Re: [HACKERS] Lazy hash table for XidInMVCCSnapshot (helps Zipfiana bit) - Mailing list pgsql-hackers

From Sokolov Yura
Subject Re: [HACKERS] Lazy hash table for XidInMVCCSnapshot (helps Zipfiana bit)
Date
Msg-id 20170813180524.41a8bdd7@falcon-work
Whole thread Raw
In response to Re: [HACKERS] Lazy hash table for XidInMVCCSnapshot (helps Zipfian a bit)  (Robert Haas <robertmhaas@gmail.com>)
Responses Re: [HACKERS] Lazy hash table for XidInMVCCSnapshot (helps Zipfian a bit)
List pgsql-hackers
В Fri, 11 Aug 2017 14:05:08 -0400
Robert Haas <robertmhaas@gmail.com> пишет:

> On Thu, Aug 10, 2017 at 11:12 AM, Alexander Korotkov
> <a.korotkov@postgrespro.ru> wrote:
> > These results look very cool!
> > I think CSN is eventually inevitable, but it's a long distance
> > feature. Thus, this optimization could make us a good serve before
> > we would have CSN. Do you expect there are cases when this patch
> > causes slowdown?  What about case when we scan each xip array only
> > once (not sure how to simulate that using pgbench)?
>
> Just a random thought here:
>
> The statements pgbench executes are pretty simple: they touch one row
> in one table.  You wouldn't expect them to scan the xip array very
> many times.  If even those statements touch the array enough for this
> to win, it seems like it might be hard to construct an even worse
> case.  I might be missing something, though.

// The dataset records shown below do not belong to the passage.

/-- **Lift_w ⟺ LONE_w modulo {BRIGHT, AUT↑, CSD, OW, RES, W⁺, A†}.** -/
theorem liftw_iff_lone (hB : DensityOneCyclotomicBrightness)
    (hOW : OdlyzkoWorldSplit.OdlyzkoWorldAutomorphy) (hRES : OdlyzkoWorldSplit.TransOdlyzkoAutomorphy)
    (hW : OdlyzkoWorldSplit.SatakeAvatarExistence) (hA : OdlyzkoWorldSplit.IrreducibleLargePrimeLifting)
    (hUp : SolvableAscentConstituent) (hCSD : HolomorphicLimitSplit.CliffordSolvableDescent) :
    OdlyzkoWorldSplit.AutomorphyLifting ↔ LoneLifting :=
  ⟨loneLifting_of_liftw, fun hL => liftw_of_lone hL hB hOW hRES hW hA hUp hCSD⟩

/-- Host-level reading of the OFFER: OW → RES → LONE_w → BRIGHT → W⁺ → A† → AUT↑ → CSD → P → L∤R → CRD → Langlands (eleven binders; F†, RPO, RNO₂, RNO₃ absorbed). -/
theorem langlands_of_lone_w (hOW : OdlyzkoWorldSplit.OdlyzkoWorldAutomorphy) (hRES : OdlyzkoWorldSplit.TransOdlyzkoAutomorphy)
    (hL : LoneLifting) (hB : DensityOneCyclotomicBrightness) (hW : OdlyzkoWorldSplit.SatakeAvatarExistence)
    (hA : OdlyzkoWorldSplit.IrreducibleLargePrimeLifting) (hUp : SolvableAscentConstituent) (hCSD : HolomorphicLimitSplit.CliffordSolvableDescent)
    (hP : OdlyzkoWorldSplit.PadicMemberCompatibility)
    (hLR : OdlyzkoWorldSplit.CompatibilityAwayFromLR) (hCRD : OdlyzkoWorldSplit.CanonicalReciprocityData) : _root_.Langlands :=
  OdlyzkoWorldSplit.closes hOW hRES (liftw_of_lone hL hB hOW hRES hW hA hUp hCSD) hW hP hLR hCRD

namespace Cert
/-- S ⟹ LONE_w. -/
theorem loneLifting_of_langlands (hS : _root_.Langlands) : LoneLifting := loneLifting_of_liftw (liftw_of_langlands hS)
end Cert

end Summit.Langlands.Langlands.Theorems.BrightMate
/-! ## §1 King's datum at a regular background: p26's carrier in `η = L^{−k}` units -/

/-- ★ **KING's PROP-3.7 DATUM AT THE REGULAR BACKGROUND `A` ON `T_ε`, LEVEL `k`** (`η = L^{−k}`): sites of `T_ε`; `dist x y = L^{−k}|x − y|`;
`G j x y = (L^kε)^{d−2}·|G^η_{(j)}(x,y)|` and `dG j μ x y = (L^kε)^{d−1}·|(D_{A,μ}G^η_{(j)})(x,y)|` — the `η^d`-kernels (block-norm reading) of the
RESCALED slices of (2.43) (p26's `regTorusKernels … absG ∕ absDG` = `ε^{−d}Σ_{i′}‖(G^η_{(j)}e_{(x′,i′)})(x)‖`, times the (2.22) scaling); `B = PEmpty`
((3.64), the vector-field slice along contours, is not a scalar-sector object — empty by type). [cite: King1986, (2.17)–(2.20) p.654, Prop 3.7 (3.63)–(3.65) p.663]
[cite: Balaban1982Higgs1, (2.22) p.610, (2.43) p.612] [cite: Balaban1983Higgs3, (2.6) p.424, (2.10) p.426] -/
def kingSliceKernelsReg (S : Shape P) (C : ChargeData N) (A : HiggsLattice.VecField P 0) (msq a : ℝ) (k : ℕ) : SliceKernels P.d where
  S := HiggsLattice.Site P 0
  B := PEmpty
  dist x y := (HiggsLattice.Site.tdist x y : ℝ) / (P.L : ℝ) ^ k
  distBlockBond _ _ b := b.elim
  L := P.L
  k := k
  G j x y := P.mesh k ^ ((P.d : ℝ) - 2) * (regTorusKernels S C A msq a k).absG j x y
  dG j μ x y := P.mesh k ^ ((P.d : ℝ) - 1) * (regTorusKernels S C A msq a k).absDG j μ x y
  Gc _ _ b := b.elim

section Units

variable {S : Shape P} {C : ChargeData N} {A : HiggsLattice.VecField P 0} {msq a : ℝ} {k : ℕ}

/-- King's slice length in his units: `L^jη = L^j·L^{−k} = (L^jε)/(L^kε)`. [cite: King1986, (3.63) p.663] [cite: Balaban1982Higgs1, (1.19) p.607] -/
theorem slice_kingSliceKernelsReg (j : ℕ) : (kingSliceKernelsReg S C A msq a k).slice j = P.mesh j / P.mesh k := by
  show (P.L : ℝ) ^ j * ContinuumLimit.eps P.L k = P.mesh j / P.mesh k
  unfold ContinuumLimit.eps
  rw [mesh_eq_pow_mul P j, mesh_eq_pow_mul P k, mul_div_mul_right _ _ (P.mesh_pos 0).ne', div_eq_mul_inv]

/-- King's distance in his units: `L^{−k}|x − y| = (ε|x − y|)/(L^kε)`. [cite: King1986, (3.62) p.663] [cite: Balaban1982Higgs1, (1.3) p.604] -/
theorem dist_kingSliceKernelsReg (x y : HiggsLattice.Site P 0) :
    (kingSliceKernelsReg S C A msq a k).dist x y = (P.mesh 0 * (HiggsLattice.Site.tdist x y : ℝ)) / P.mesh k := by
  show (HiggsLattice.Site.tdist x y : ℝ) / (P.L : ℝ) ^ k = _
  rw [mesh_eq_pow_mul P k, mul_comm ((P.L : ℝ) ^ k), mul_div_mul_left _ _ (P.mesh_pos 0).ne']
/-- **The twist on a slice**: for `A > 0`, `Δ < 0`, `r ≥ 1` and any `p`,
`|e(−h(2Ap + Br)/(2rP(p,r))) − 1| ≤ 4πA|h|/r²`, since `|2Ap + Br|·r ≤ (2Ap + Br)² + |Δ|r² = 4AP`.
[cite: Hooley1967, §6 (34)] -/
theorem definite_twist_le (hA : 0 < P.a) (hΔ : P.disc < 0) (h : ℤ) {r : ℕ} (hr : 1 ≤ r) (p : ℤ) :
    ‖twist P h r p - 1‖ ≤ (4 * Real.pi * P.a * |(h : ℝ)|) / (r : ℝ) ^ 2 := by
  have hid := P.four_mul_a_mul_eval p r
  set u : ℤ := 2 * P.a * p + P.b * r with hu
  have hr1 : (1 : ℤ) ≤ r := by exact_mod_cast hr
  have hPpos : 0 < P.eval p r := by
    have : 0 < 4 * P.a * P.eval p r := by rw [hid]; nlinarith [sq_nonneg u]
    exact pos_of_mul_pos_right this (by linarith)
  -- `|u| r ≤ 4 A P`
  have hkey : |u| * r ≤ 4 * P.a * P.eval p r := by
    rw [hid]
    have h1 : |u| * (r : ℤ) ≤ u ^ 2 + (r : ℤ) ^ 2 := by
      rcases abs_choice u with h | h <;> rw [h] <;> nlinarith [sq_nonneg (u - r), sq_nonneg (u + r)]
    nlinarith
  rw [twist_eq_fourierChar]
  -- `|e(x) − 1| ≤ 2π|x|` (cf. the tree's `CircleMethodKernel.norm_fourierChar_sub_one_le`)
  have hlip : ∀ x : ℝ, ‖(Real.fourierChar x : ℂ) - 1‖ ≤ 2 * Real.pi * |x| := fun x => by
    rw [Vinogradov.norm_fourierChar_sub_one]
    have := Real.abs_sin_le_abs (x := Real.pi * x)
    rw [abs_mul, abs_of_pos Real.pi_pos] at this
    linarith
  refine (hlip _).trans ?_
  have hr' : (0 : ℝ) < r := by exact_mod_cast hr
  have hP' : (0 : ℝ) < (P.eval p r : ℝ) := by exact_mod_cast hPpos
  have hkey' : |(u : ℝ)| * r ≤ 4 * P.a * (P.eval p r : ℝ) := by
    have : ((|u| * r : ℤ) : ℝ) ≤ ((4 * P.a * P.eval p r : ℤ) : ℝ) := by exact_mod_cast hkey
    push_cast at this; exact this
  have hucast : ((2 * P.a * p + P.b * r : ℤ) : ℝ) = (u : ℝ) := by rw [hu]
  rw [hucast, abs_neg, abs_div, abs_mul,
    show |(2 : ℝ) * (r : ℝ) * (P.eval p r : ℝ)| = 2 * r * (P.eval p r : ℝ) by
      rw [abs_of_pos (by positivity)],
    show 2 * Real.pi * (|(h : ℝ)| * |(u : ℝ)| / (2 * r * (P.eval p r : ℝ))) =
      (2 * Real.pi * |(h : ℝ)| * |(u : ℝ)|) / (2 * r * (P.eval p r : ℝ)) by ring,
    div_le_div_iff₀ (by positivity) (by positivity)]
  have hh0 : 0 ≤ |(h : ℝ)| := abs_nonneg _
  have hpi : 0 < Real.pi := Real.pi_pos
  have h1 := mul_le_mul_of_nonneg_left hkey' (by positivity : 0 ≤ 2 * Real.pi * |(h : ℝ)| * r)
  nlinarith [h1]
import Mathlib
import Summits.Ventures.PercRepro2.Defs
import Summits.Ventures.PercRepro2.Independence
import Summits.Ventures.PercRepro2.Harris
import Summits.Ventures.PercRepro2.Graph
import Summits.Ventures.PercRepro2.Exploration
import Summits.Ventures.PercRepro2.Events
import Summits.Ventures.PercRepro2.RBDefs
import Summits.Ventures.PercRepro2.RBClubDefs

/-!
# The «w ∈ C_s» split of row 2′RB and candidate row 2′RB-CLUB (blind cell PercRepro2, mine-a g7;
MINE-A.md §43–§45, proofs/MINEA-CLUB.md)

Setting as in `RBDefs`: roots `s, t`, `Q = {s ↮ t}` (`Qst`), third vertex `w`, markers `b, o`,
`bL = {b ↔ s}`, `oL = {o ↔ s}`. Let `M = {s ↔ w} = {w ∈ C_s}` (`connEvent ends s w`).

* **The split** (`rbSum_eq_split`): on an atom `{C(w) = A}` with `s ∈ A` the events `bL`, `oL` are
  determined by `A` (`C(w) = C(s)` there), so its Rao–Blackwell term is `P(Q ∩ {C(w) = A} ∩ bL ∩ oL)`;
  summing, `rbSum bL oL = P(Q ∩ M ∩ bL ∩ oL) + rbSumFree bL oL`, where `rbSumFree` is the sum over
  the atoms `A ∌ s` (the (T+N)-part of MINE-A.md §40).
* `Club` (candidate row 2′RB-CLUB) and `TNsame` (the TN theorem's statement) are defined in
  `RBClubDefs.lean`.
* **`RBsame_of_club_of_TNsame`**: `Club → TNsame → RBsame` — row 2′RB (same form) reduces to
  the Rao–Blackwell-free inequality `Club` once the TN theorem is in the kernel.
-/

namespace Summit.Ventures.PercRepro2

namespace RB

open scoped Classical

variable {V : Type*} {E : Type*} [Fintype E] [DecidableEq E] [Fintype V] [DecidableEq V]
  {R : Type*} [Field R] [LinearOrder R] [IsStrictOrderedRing R]

/-! ## Clusters of connected vertices coincide -/

section Clusters

variable {ends : E → Sym2 V} {ω : Config E}

omit [Fintype E] [DecidableEq E] [Fintype V] [DecidableEq V] in
/-- Connected vertices have the same cluster. -/
lemma cluster_eq_of_conn {s w : V} (h : Conn ends ω s w) :
    cluster ends ω s = cluster ends ω w := by
  ext u
  simp only [mem_cluster]
  exact ⟨fun hu => conn_trans (conn_symm h) hu, fun hu => conn_trans h hu⟩

omit [Fintype E] [DecidableEq E] [Fintype V] [DecidableEq V] in
/-- On `{C(w) = A}` with `s ∈ A`, `{b ↔ s}` is the constant `[b ∈ A]`. -/
lemma conn_iff_mem_of_clusterEvent {s w b : V} {A : Set V} (hA : ω ∈ clusterEvent ends w A)
    (hs : s ∈ A) : Conn ends ω b s ↔ b ∈ A := by
  rw [mem_clusterEvent] at hA
  have hsw : Conn ends ω w s := by
    rw [← mem_cluster, hA]; exact hs
  have hcl : cluster ends ω s = cluster ends ω w := cluster_eq_of_conn (conn_symm hsw)
  rw [← hA, ← hcl, mem_cluster]
  exact ⟨conn_symm, conn_symm⟩

omit [Fintype E] [DecidableEq E] [Fintype V] [DecidableEq V] in
/-- On `{C(w) = A}`, `{s ↔ w}` is the constant `[s ∈ A]`. -/
lemma conn_sw_iff_mem_of_clusterEvent {s w : V} {A : Set V} (hA : ω ∈ clusterEvent ends w A) :
    Conn ends ω s w ↔ s ∈ A := by
  rw [mem_clusterEvent] at hA
  rw [← hA, mem_cluster]
  exact ⟨conn_symm, conn_symm⟩

end Clusters

/-! ## The free part of the Rao–Blackwell sum and the split -/

section Split

variable (p : E → R) (ends : E → Sym2 V) (s t w : V)

variable {p}

omit [Fintype E] [DecidableEq E] [Fintype V] [DecidableEq V] in
/-- If `b ∈ A` then `Q ∩ {C(w) = A} ∩ {b ↔ s} = Q ∩ {C(w) = A}` (for `s ∈ A`). -/
lemma Qst_inter_clusterEvent_inter_connEvent_of_mem {A : Set V} (hs : s ∈ A) {b : V}
    (hb : b ∈ A) :
    Qst ends s t ∩ clusterEvent ends w A ∩ connEvent ends b s =
      Qst ends s t ∩ clusterEvent ends w A := by
  ext ω
  constructor
  · exact fun h => h.1
  · intro h
    exact ⟨h, (conn_iff_mem_of_clusterEvent h.2 hs).mpr hb⟩

omit [Fintype E] [DecidableEq E] [Fintype V] [DecidableEq V] in
/-- If `b ∉ A` then `Q ∩ {C(w) = A} ∩ {b ↔ s} = ∅` (for `s ∈ A`). -/
lemma Qst_inter_clusterEvent_inter_connEvent_of_notMem {A : Set V} (hs : s ∈ A) {b : V}
    (hb : b ∉ A) :
    Qst ends s t ∩ clusterEvent ends w A ∩ connEvent ends b s = ∅ := by
  refine Set.eq_empty_iff_forall_notMem.mpr fun ω h => ?_
  obtain ⟨⟨_, hA⟩, hb'⟩ := h
  exact hb ((conn_iff_mem_of_clusterEvent hA hs).mp hb')

omit [Fintype V] [DecidableEq V] [IsStrictOrderedRing R] in
/-- On an atom `A ∋ s` the Rao–Blackwell term is the probability of the intersection. -/
lemma rbTerm_of_mem (p : E → R) (b o : V) {A : Set V} (hs : s ∈ A) :
    prob p (Qst ends s t ∩ clusterEvent ends w A ∩ connEvent ends b s) *
        prob p (Qst ends s t ∩ clusterEvent ends w A ∩ connEvent ends o s) /
      prob p (Qst ends s t ∩ clusterEvent ends w A) =
    prob p (Qst ends s t ∩ clusterEvent ends w A ∩ connEvent ends b s ∩ connEvent ends o s) := by
  by_cases hb : b ∈ A
  · by_cases ho : o ∈ A
    · rw [Qst_inter_clusterEvent_inter_connEvent_of_mem ends s t w hs hb,
        Qst_inter_clusterEvent_inter_connEvent_of_mem ends s t w hs ho]
      by_cases h0 : prob p (Qst ends s t ∩ clusterEvent ends w A) = 0
      · rw [h0]; simp
      · field_simp
    · rw [Qst_inter_clusterEvent_inter_connEvent_of_mem ends s t w hs hb,
        Qst_inter_clusterEvent_inter_connEvent_of_notMem ends s t w hs ho]
      simp
  · rw [Qst_inter_clusterEvent_inter_connEvent_of_notMem ends s t w hs hb]
    simp

omit [Fintype E] [DecidableEq E] [Fintype V] [DecidableEq V] in
/-- `Q ∩ {s ↔ w} ∩ bL ∩ oL ∩ {C(w) = A}` is `Q ∩ {C(w) = A} ∩ bL ∩ oL` if `s ∈ A`, empty otherwise. -/
lemma Qst_inter_conn_inter_clusterEvent (b o : V) (A : Set V) :
    Qst ends s t ∩ connEvent ends s w ∩ connEvent ends b s ∩ connEvent ends o s ∩
        clusterEvent ends w A =
      if s ∈ A then Qst ends s t ∩ clusterEvent ends w A ∩ connEvent ends b s ∩ connEvent ends o s
      else ∅ := by
  split_ifs with hs
  · ext ω
    simp only [Set.mem_inter_iff]
    constructor
    · rintro ⟨⟨⟨⟨hQ, _⟩, hb⟩, ho⟩, hA⟩
      exact ⟨⟨⟨hQ, hA⟩, hb⟩, ho⟩
    · rintro ⟨⟨⟨hQ, hA⟩, hb⟩, ho⟩
      exact ⟨⟨⟨⟨hQ, (conn_sw_iff_mem_of_clusterEvent hA).mpr hs⟩, hb⟩, ho⟩, hA⟩
  · refine Set.eq_empty_iff_forall_notMem.mpr fun ω h => ?_
    obtain ⟨⟨⟨⟨_, hsw⟩, _⟩, _⟩, hA⟩ := h
    exact hs ((conn_sw_iff_mem_of_clusterEvent hA).mp hsw)

omit [DecidableEq V] [IsStrictOrderedRing R] in
/-- **The split**: `rbSum bL oL = P(Q ∩ {s ↔ w} ∩ bL ∩ oL) + rbSumFree bL oL`. -/
theorem rbSum_eq_split (p : E → R) (b o : V) :
    rbSum p ends s t w (connEvent ends b s) (connEvent ends o s) =
      prob p (Qst ends s t ∩ connEvent ends s w ∩ connEvent ends b s ∩ connEvent ends o s) +
        rbSumFree p ends s t w (connEvent ends b s) (connEvent ends o s) := by
  unfold rbSum rbSumFree
  rw [← sum_prob_inter_clusterEvent p ends w, ← Finset.sum_add_distrib]
  refine Finset.sum_congr rfl fun A _ => ?_
  rw [Qst_inter_conn_inter_clusterEvent ends s t w b o A]
  split_ifs with hs
  · rw [rbTerm_of_mem ends s t w p b o hs, add_zero]
  · simp

end Split

/-! ## The rows -/

section Rows

variable (p : E → R) (ends : E → Sym2 V) (o b s t w : V)

variable {p}

omit [DecidableEq V] in
/-- **`Club` and the TN theorem give row 2′RB (same form)**. -/
theorem RBsame_of_club_of_TNsame (hc : Club p ends o b s t w)
    (ht : TNsame p ends o b s t w) : RBsame p ends o b s t w := by
  unfold RBsame
  rw [rbSum_eq_split ends s t w p b o]
  unfold Club at hc
  unfold TNsame at ht
  linarith

end Rows

end RB

end Summit.Ventures.PercRepro2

With zipfian distribution, many concurrent transactions tries to update
the same row. Every transaction eventually updates this row (may be
after waiting), so there are a lot of concurrent row version, and
transaction scans through its snapshot many times.

>
> We're not going to accept code like this, though:
>
> +            d = xip[i] >> 6;
> +            j = k = xip[i] & mask;
> +            while (xiphash[j] != InvalidTransactionId)
> +            {
> +                j = (k + d) & mask;
> +                d = d*5 + 1;
> +            }
>
> Single-character variable names, hard-coded constants, and no
> comments!

I totally agree. First version (which you've cited) was clear POC.
Second version (I've sent in Thursday) looks a bit better, but I agree
there is room for improvement. I'll try to make it prettier.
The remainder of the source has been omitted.